# An Introduction to the Amazon Transcribe and Comprehend
---------------------------------------------------------------------------------------------------


# Part I. Amazon Transcribe
------
## Setup
------

### Import the libraries and inicialize the clients

In [None]:
import boto3
transcribe = boto3.client('transcribe')
s3=boto3.resource('s3')

### Print all buckets and find ours

In [None]:
for bucket in s3.buckets.all():
    print(bucket.name)

In [None]:
bucket_name="nbtranscribe"

### List our bucket to find our .mp3 file

In [None]:
s3 = boto3.resource('s3')
your_bucket = s3.Bucket(bucket_name)

for s3_file in your_bucket.objects.all():
    print(s3_file.key)

### Initialize filename

In [None]:
file_name = "AWS_This_Week_10_March_2019.mp3"

### Get the object url of our .mp3 file

In [None]:
bucket_location = boto3.client('s3').get_bucket_location(Bucket='nbtranscribe')
object_url = "https://s3-{0}.amazonaws.com/{1}/{2}".format(
    bucket_location['LocationConstraint'],
    bucket_name,
    file_name)
print object_url

### [ optional ] List all treanscription jobs

In [None]:
transcribe.list_transcription_jobs()

# transcribe.list_transcription_jobs()['TranscriptionJobSummaries']
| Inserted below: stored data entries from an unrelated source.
import Mathlib
import Summits.Ventures.PercRepro2.K5Conn
import Summits.Ventures.PercRepro2.TypedUntouched
import Summits.Ventures.PercRepro2.OStarModel

/-!
# The `K₅` model of a two-mark hub (blind cell PercRepro2, mine-2 g40, 2026-08-28;
`proofs/MINE2-HUBK5.md` §1, row M2-85)

A HUB is a pair of confined marks — `(o, b)`, `(o, a₃)` or `(b, a₃)` — adjacent only to marks
(`HubType`).  Its gadget is the seven edges of `K₅` touching the pair (`slotE`); the rest of the
graph attaches at the other three marks `a₁, a₂, x` (`bdE`: the boundary pairs `a₁x, a₂x, a₁a₂`)
and acts on a copy through its connection pattern `P` on them (`Pat3`: three bits).  The glued
state of a copy is the tree's state of the `K₅` CONFIGURATION `cfg h P N` with the boundary pairs
of `P` and the open slots `N` open (`S`; `st5_eq_S` through typer-1's `K5.conn_iff`).  `PSYM` is
the kernel `KB` on the glued states symmetrised over the three patterns and `C h t P₁ P₂ P₃` the
GADGET SUM of the typing `t : Fin 7 → ℕ` of the slots (`plc` placements, `OStarModel.lean`).
Bookkeeping: `C` is symmetric in the patterns (`C_perm`), a pattern joining the roots contributes
nothing (`C_eq_zero_of_J`), and the decidable facts about the slot and boundary edges.  The
certificate `0 ≤ C` is NOT decided: `HubCertK5.lean` shows every gadget sum is a positive
multiple of a typed count on a subgraph of `K₅`.  Own code; standard axioms.
-/

namespace Summit.Ventures.PercRepro2

namespace CovForm

namespace THub

open OneTyped Untouched OStar K5

/-! ## The three hubs and their edges of `K₅` -/

/-- The three two-mark hubs: the confined pair `(o, b)`, `(o, a₃)` or `(b, a₃)`. -/
inductive HubType
  | ob
  | oa3
  | ba3
  deriving DecidableEq

namespace HubType

/-- The first confined mark (as the `K₅` index `o = 0, a₁ = 1, a₂ = 2, a₃ = 3, b = 4`). -/
def c₁ : HubType → Fin 5
  | ob => 0
  | oa3 => 0
  | ba3 => 4

/-- The second confined mark. -/
def c₂ : HubType → Fin 5
  | ob => 4
  | oa3 => 3
  | ba3 => 3

/-- The boundary mark besides the roots. -/
def x : HubType → Fin 5
  | ob => 3
  | oa3 => 4
  | ba3 => 0

/-- The seven slot edges of `K₅` (the edges touching the confined pair), in `edge5` order. -/
def slotE : HubType → Fin 7 → Fin 10
  | ob => ![0, 1, 2, 3, 6, 8, 9]
  | oa3 => ![0, 1, 2, 3, 5, 7, 9]
  | ba3 => ![2, 3, 5, 6, 7, 8, 9]

/-- The three boundary edges of `K₅`: `a₁x`, `a₂x`, `a₁a₂`. -/
def bdE : HubType → Fin 3 → Fin 10
  | ob => ![5, 7, 4]
  | oa3 => ![6, 8, 4]
  | ba3 => ![0, 1, 4]

/-- The boundary pairs `(a₁, x), (a₂, x), (a₁, a₂)`. -/
def bdPair (h : HubType) : Fin 3 → Fin 5 × Fin 5 := ![(1, h.x), (2, h.x), (1, 2)]

/-- The slot edges are distinct. -/
lemma slotE_injective (h : HubType) : Function.Injective h.slotE := by
  intro i j hij
  cases h <;> fin_cases i <;> fin_cases j <;> first | rfl | exact absurd hij (by decide)

/-- Every edge of `K₅` is a slot or a boundary edge. -/
lemma slot_or_bd (h : HubType) (e : Fin 10) : (∃ i, h.slotE i = e) ∨ ∃ m, h.bdE m = e := by
  cases h <;> fin_cases e <;> decide

/-- A slot edge touches a confined mark. -/
lemma confined_mem_slot (h : HubType) (i : Fin 7) :
    h.c₁ ∈ ends5 (h.slotE i) ∨ h.c₂ ∈ ends5 (h.slotE i) := by
  cases h <;> fin_cases i <;> decide

/-- A boundary edge touches no confined mark. -/
lemma confined_not_mem_bd (h : HubType) (m : Fin 3) :
    h.c₁ ∉ ends5 (h.bdE m) ∧ h.c₂ ∉ ends5 (h.bdE m) := by
  cases h <;> fin_cases m <;> decide

/-- The ends of a boundary edge are its boundary pair. -/
lemma ends5_bdE (h : HubType) (m : Fin 3) :
    ends5 (h.bdE m) = s((h.bdPair m).1, (h.bdPair m).2) := by
  cases h <;> fin_cases m <;> decide

/-- Two distinct non-confined marks span a boundary edge. -/
lemma exists_bd_of_ne (h : HubType) : ∀ j p : Fin 5, j ≠ p → j ≠ h.c₁ → j ≠ h.c₂ → p ≠ h.c₁ →
    p ≠ h.c₂ → ∃ m, ends5 (h.bdE m) = s(j, p) := by
  cases h <;> decide

/-- The slots of `K₅` are exactly the edges touching the confined pair. -/
lemma exists_slot_of_mem (h : HubType) (e : Fin 10) (he : h.c₁ ∈ ends5 e ∨ h.c₂ ∈ ends5 e) :
    ∃ i, h.slotE i = e := by
  rcases h.slot_or_bd e with ⟨i, hi⟩ | ⟨m, hm⟩
  · exact ⟨i, hi⟩
  · exfalso
    rw [← hm] at he
    rcases he with he | he
    · exact (h.confined_not_mem_bd m).1 he
    · exact (h.confined_not_mem_bd m).2 he

/-- A boundary edge is not a slot. -/
lemma bdE_ne_slotE (h : HubType) (m : Fin 3) (i : Fin 7) : h.bdE m ≠ h.slotE i := by
  cases h <;> fin_cases m <;> fin_cases i <;> decide

end HubType

/-! ## Patterns, neighbour sets and the `K₅` configuration -/

/-- A connection pattern of the rest on the boundary marks: the bits `(a₁x, a₂x, a₁a₂)`. -/
abbrev Pat3 := Bool × Bool × Bool

/-- The open slots of a copy: seven bits in `slotE` order. -/
abbrev Nb7 := Bool × Bool × Bool × Bool × Bool × Bool × Bool

/-- The bit of a pattern. -/
def Pat3.get (P : Pat3) : Fin 3 → Bool
  | 0 => P.1
  | 1 => P.2.1
  | 2 => P.2.2

/-- The bit of a neighbour set. -/
def Nb7.get (N : Nb7) : Fin 7 → Bool
  | 0 => N.1
  | 1 => N.2.1
  | 2 => N.2.2.1
  | 3 => N.2.2.2.1
  | 4 => N.2.2.2.2.1
  | 5 => N.2.2.2.2.2.1
  | 6 => N.2.2.2.2.2.2

/-- **The `K₅` configuration of a pattern and a neighbour set**: the boundary pairs of `P` and the
slots of `N` open, everything else closed (edges in `edge5` order). -/
def cfg : HubType → Pat3 → Nb7 → Config (Fin 10)
  | .ob, P, N => ![N.1, N.2.1, N.2.2.1, N.2.2.2.1, P.2.2, P.1, N.2.2.2.2.1, P.2.1,
      N.2.2.2.2.2.1, N.2.2.2.2.2.2]
  | .oa3, P, N => ![N.1, N.2.1, N.2.2.1, N.2.2.2.1, P.2.2, N.2.2.2.2.1, P.1, N.2.2.2.2.2.1,
      P.2.1, N.2.2.2.2.2.2]
  | .ba3, P, N => ![P.1, P.2.1, N.1, N.2.1, P.2.2, N.2.2.1, N.2.2.2.1, N.2.2.2.2.1,
      N.2.2.2.2.2.1, N.2.2.2.2.2.2]

/-- A slot edge of the configuration carries its slot bit. -/
lemma cfg_slotE (h : HubType) (P : Pat3) (N : Nb7) (i : Fin 7) :
    cfg h P N (h.slotE i) = N.get i := by
  cases h <;> fin_cases i <;> rfl

/-- A boundary edge of the configuration carries its pattern bit. -/
lemma cfg_bdE (h : HubType) (P : Pat3) (N : Nb7) (m : Fin 3) :
    cfg h P N (h.bdE m) = P.get m := by
  cases h <;> fin_cases m <;> rfl

/-! ## The glued state -/

/-- **The glued state** `(q′, L_o, H_o, L_b, H_b, L₃, H₃)`: the state of the `K₅` configuration,
through typer-1's bitmask connectivity `K5.conn`. -/
def S (h : HubType) (P : Pat3) (N : Nb7) : St :=
  (conn (cfg h P N) ((2 : Fin 5) : ℕ) ((1 : Fin 5) : ℕ), conn (cfg h P N) ((1 : Fin 5) : ℕ) ((0 : Fin 5) : ℕ),
    conn (cfg h P N) ((2 : Fin 5) : ℕ) ((0 : Fin 5) : ℕ), conn (cfg h P N) ((1 : Fin 5) : ℕ) ((4 : Fin 5) : ℕ),
    conn (cfg h P N) ((2 : Fin 5) : ℕ) ((4 : Fin 5) : ℕ), conn (cfg h P N) ((1 : Fin 5) : ℕ) ((3 : Fin 5) : ℕ),
    conn (cfg h P N) ((2 : Fin 5) : ℕ) ((3 : Fin 5) : ℕ))

/-- The decided connection on `K₅` is the bitmask connectivity (any decidability instance). -/
lemma decide_conn5 (ω : Config (Fin 10)) (u v : Fin 5) {d : Decidable (Conn ends5 ω u v)} :
    @decide (Conn ends5 ω u v) d = conn ω u v := by
  rw [Bool.eq_iff_iff, decide_eq_true_eq]
  exact (conn_iff ω u v).symm

/-- The tree's state of the `K₅` configuration is the glued state. -/
lemma st5_eq_S (h : HubType) (P : Pat3) (N : Nb7) :
    st ends5 0 1 2 3 4 (cfg h P N) = S h P N := by
  unfold st S
  simp only [decide_conn5]

/-- A pattern joining the roots gives a state failing `Q`. -/
lemma S_q'_of_J (h : HubType) {P : Pat3} (hP : P.2.2 = true) (N : Nb7) : (S h P N).q' = true := by
  simp only [S, St.q']
  rw [conn_iff]
  refine conn_of_openAdj ⟨h.bdE 2, ?_, ?_⟩
  · rw [cfg_bdE]; exact hP
  · rw [h.ends5_bdE 2, Sym2.eq_swap]; cases h <;> rfl

/-! ## The symmetrised kernel and the gadget sum -/

/-- The kernel on the glued states, symmetrised over the three patterns. -/
def PSYM (h : HubType) (N₁ N₂ N₃ : Nb7) (P₁ P₂ P₃ : Pat3) : ℤ :=
  KB (S h P₁ N₁) (S h P₂ N₂) (S h P₃ N₃) + KB (S h P₁ N₁) (S h P₃ N₂) (S h P₂ N₃) +
    KB (S h P₂ N₁) (S h P₁ N₂) (S h P₃ N₃) + KB (S h P₂ N₁) (S h P₃ N₂) (S h P₁ N₃) +
    KB (S h P₃ N₁) (S h P₁ N₂) (S h P₂ N₃) + KB (S h P₃ N₁) (S h P₂ N₂) (S h P₁ N₃)

/-- **The gadget sum** of a typing `t` of the seven slots on a pattern triple: `PSYM` summed over
the placements of the slots (`t i` open copies each). -/
def C (h : HubType) (t : Fin 7 → ℕ) (P₁ P₂ P₃ : Pat3) : ℤ :=
  ((plc (t 0)).map fun c₀ => ((plc (t 1)).map fun c₁ => ((plc (t 2)).map fun c₂ =>
    ((plc (t 3)).map fun c₃ => ((plc (t 4)).map fun c₄ => ((plc (t 5)).map fun c₅ =>
      ((plc (t 6)).map fun c₆ =>
        PSYM h (c₀.1, c₁.1, c₂.1, c₃.1, c₄.1, c₅.1, c₆.1)
          (c₀.2.1, c₁.2.1, c₂.2.1, c₃.2.1, c₄.2.1, c₅.2.1, c₆.2.1)
          (c₀.2.2, c₁.2.2, c₂.2.2, c₃.2.2, c₄.2.2, c₅.2.2, c₆.2.2) P₁ P₂ P₃).sum).sum).sum).sum).sum).sum).sum

/-- A pattern is transitive: both roots joined to `x` join each other. -/
def valid (P : Pat3) : Bool := !(P.1 && P.2.1) || P.2.2

/-- `PSYM` is symmetric in its first two patterns. -/
lemma PSYM_swap12 (h : HubType) (N₁ N₂ N₃ : Nb7) (P₁ P₂ P₃ : Pat3) :
    PSYM h N₁ N₂ N₃ P₂ P₁ P₃ = PSYM h N₁ N₂ N₃ P₁ P₂ P₃ := by
  unfold PSYM; ring

/-- `PSYM` is symmetric in its last two patterns. -/
lemma PSYM_swap23 (h : HubType) (N₁ N₂ N₃ : Nb7) (P₁ P₂ P₃ : Pat3) :
    PSYM h N₁ N₂ N₃ P₁ P₃ P₂ = PSYM h N₁ N₂ N₃ P₁ P₂ P₃ := by
  unfold PSYM; ring

/-- The gadget sum is symmetric in its first two patterns. -/
lemma C_swap12 (h : HubType) (t : Fin 7 → ℕ) (P₁ P₂ P₃ : Pat3) :
    C h t P₂ P₁ P₃ = C h t P₁ P₂ P₃ := by
  unfold C; simp only [PSYM_swap12]

/-- The gadget sum is symmetric in its last two patterns. -/
lemma C_swap23 (h : HubType) (t : Fin 7 → ℕ) (P₁ P₂ P₃ : Pat3) :
    C h t P₁ P₃ P₂ = C h t P₁ P₂ P₃ := by
  unfold C; simp only [PSYM_swap23]

/-- Any permutation of the patterns, from the two swaps. -/
lemma C_perm (h : HubType) (t : Fin 7 → ℕ) (P₁ P₂ P₃ : Pat3) :
    C h t P₁ P₂ P₃ = C h t P₂ P₁ P₃ ∧ C h t P₁ P₂ P₃ = C h t P₁ P₃ P₂ ∧
      C h t P₁ P₂ P₃ = C h t P₂ P₃ P₁ ∧ C h t P₁ P₂ P₃ = C h t P₃ P₁ P₂ ∧
      C h t P₁ P₂ P₃ = C h t P₃ P₂ P₁ := by
  refine ⟨(C_swap12 ..).symm, (C_swap23 ..).symm, ?_, ?_, ?_⟩
  · rw [C_swap23 h t P₂ P₁ P₃, C_swap12 h t P₁ P₂ P₃]
  · rw [← C_swap12 h t P₃ P₁ P₂, C_swap23 h t P₁ P₂ P₃]
  · rw [← C_swap12 h t P₃ P₂ P₁, C_swap23 h t P₂ P₁ P₃, C_swap12 h t P₁ P₂ P₃]

/-- `PSYM` vanishes when one of the patterns joins the roots. -/
lemma PSYM_eq_zero_of_J (h : HubType) (N₁ N₂ N₃ : Nb7) {P₁ P₂ P₃ : Pat3}
    (hJ : P₁.2.2 = true ∨ P₂.2.2 = true ∨ P₃.2.2 = true) : PSYM h N₁ N₂ N₃ P₁ P₂ P₃ = 0 := by
  unfold PSYM
  rcases hJ with hJ | hJ | hJ
  · rw [KB_eq_zero_of_q' _ _ _ (Or.inl (S_q'_of_J h hJ N₁)),
      KB_eq_zero_of_q' _ _ _ (Or.inl (S_q'_of_J h hJ N₁)),
      KB_eq_zero_of_q' _ _ _ (Or.inr (Or.inl (S_q'_of_J h hJ N₂))),
      KB_eq_zero_of_q' _ _ _ (Or.inr (Or.inr (S_q'_of_J h hJ N₃))),
      KB_eq_zero_of_q' _ _ _ (Or.inr (Or.inl (S_q'_of_J h hJ N₂))),
      KB_eq_zero_of_q' _ _ _ (Or.inr (Or.inr (S_q'_of_J h hJ N₃)))]
    ring
  · rw [KB_eq_zero_of_q' _ _ _ (Or.inr (Or.inl (S_q'_of_J h hJ N₂))),
      KB_eq_zero_of_q' _ _ _ (Or.inr (Or.inr (S_q'_of_J h hJ N₃))),
      KB_eq_zero_of_q' _ _ _ (Or.inl (S_q'_of_J h hJ N₁)),
      KB_eq_zero_of_q' _ _ _ (Or.inl (S_q'_of_J h hJ N₁)),
      KB_eq_zero_of_q' _ _ _ (Or.inr (Or.inr (S_q'_of_J h hJ N₃))),
      KB_eq_zero_of_q' _ _ _ (Or.inr (Or.inl (S_q'_of_J h hJ N₂)))]
    ring
  · rw [KB_eq_zero_of_q' _ _ _ (Or.inr (Or.inr (S_q'_of_J h hJ N₃))),
      KB_eq_zero_of_q' _ _ _ (Or.inr (Or.inl (S_q'_of_J h hJ N₂))),
      KB_eq_zero_of_q' _ _ _ (Or.inr (Or.inr (S_q'_of_J h hJ N₃))),
      KB_eq_zero_of_q' _ _ _ (Or.inr (Or.inl (S_q'_of_J h hJ N₂))),
      KB_eq_zero_of_q' _ _ _ (Or.inl (S_q'_of_J h hJ N₁)),
      KB_eq_zero_of_q' _ _ _ (Or.inl (S_q'_of_J h hJ N₁))]
    ring

/-- The gadget sum vanishes when one of the patterns joins the roots. -/
lemma C_eq_zero_of_J (h : HubType) (t : Fin 7 → ℕ) {P₁ P₂ P₃ : Pat3}
    (hJ : P₁.2.2 = true ∨ P₂.2.2 = true ∨ P₃.2.2 = true) : C h t P₁ P₂ P₃ = 0 := by
  unfold C
  simp only [PSYM_eq_zero_of_J h _ _ _ hJ, List.map_const', List.sum_replicate, smul_zero]

end THub

end CovForm

end Summit.Ventures.PercRepro2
# for element in transcribe.list_transcription_jobs()['TranscriptionJobSummaries']:
#     print element['TranscriptionJobName\n']
#     print element['TranscriptionJobStatus']

### Start new transcription job with our .mp3 file

In [None]:
JobName="08_Apr19"
transcribe.start_transcription_job(TranscriptionJobName=JobName,LanguageCode="en-US",MediaFormat="mp3",Media={"MediaFileUri":object_url})

In [None]:
for element in transcribe.list_transcription_jobs()['TranscriptionJobSummaries']:
    print element['TranscriptionJobName'] + " ====> " + element['TranscriptionJobStatus']

### Get the results

In [None]:
import json
response_url = (transcribe.get_transcription_job(TranscriptionJobName=JobName))
transcribe.get_transcription_job(TranscriptionJobName=JobName)

### Extract the transcrition url from the response.json

In [None]:
url = json.dumps(response_url['TranscriptionJob']['Transcript']['TranscriptFileUri'])
print url[1:-1]

In [None]:
import requests

resp = requests.get(url[1:-1])
data = resp.json() 

In [None]:
print data['results']['transcripts']

# Part II. Amazon Comprehend
------
## Setup
------

### Import the libraries and inicialize the clients

In [None]:
import boto3
import json

comprehend = boto3.client(service_name='comprehend', region_name='eu-west-1')

### Example I - Detect Setntiment

In [None]:
text = "It is raining today in Seattle"

print('Calling DetectSentiment')
print(json.dumps(comprehend.detect_sentiment(Text=text, LanguageCode='en'), sort_keys=True, indent=4))
print('End of DetectSentiment\n')

In [None]:

text_1 = "Oh my God, I have so much work for today and there is this boring presentation too..."

text_2 = "I love you all!"

text_3 = "Well, this is boring but at least I'll learn something"

print(json.dumps(comprehend.detect_sentiment(Text=text_1, LanguageCode='en'), sort_keys=True, indent=4))

### Example II - Detect the dominant language of the text

In [None]:
text = "Fumatul poata sa ucida"

print('Calling DetectDominantLanguage')
data = json.dumps(comprehend.detect_dominant_language(Text = text)['Languages'])
print (data)
print("End of DetectDominantLanguage\n")

### Example III - Detecting Named Entities 

In [None]:
text = "Norbert, could you please finish this prezentation untill tomorrow?"

print('Calling DetectEntities')
print(json.dumps(comprehend.detect_entities(Text=text, LanguageCode='en'), sort_keys=True, indent=4))
print('End of DetectEntities\n')

### Example IV - Detecting Key Phrases

In [None]:
text = '''Barcelona's talisman Leo Messi, 31, is at the top of the Catalans wage structure pocketing a whopping £500,000-a-week.

And despite the Argentine being tied down at Nou Camp until 2021'''

print('Calling DetectKeyPhrases')
print(json.dumps(comprehend.detect_key_phrases(Text=text, LanguageCode='en'), sort_keys=True, indent=4))
print('End of DetectKeyPhrases\n')

### Example V - Detecting Syntax

In [None]:
text = "Yoda maste am I?"

print('Calling DetectSyntax')
print(json.dumps(comprehend.detect_syntax(Text=text, LanguageCode='en'), sort_keys=True, indent=4))
print('End of DetectSyntax\n')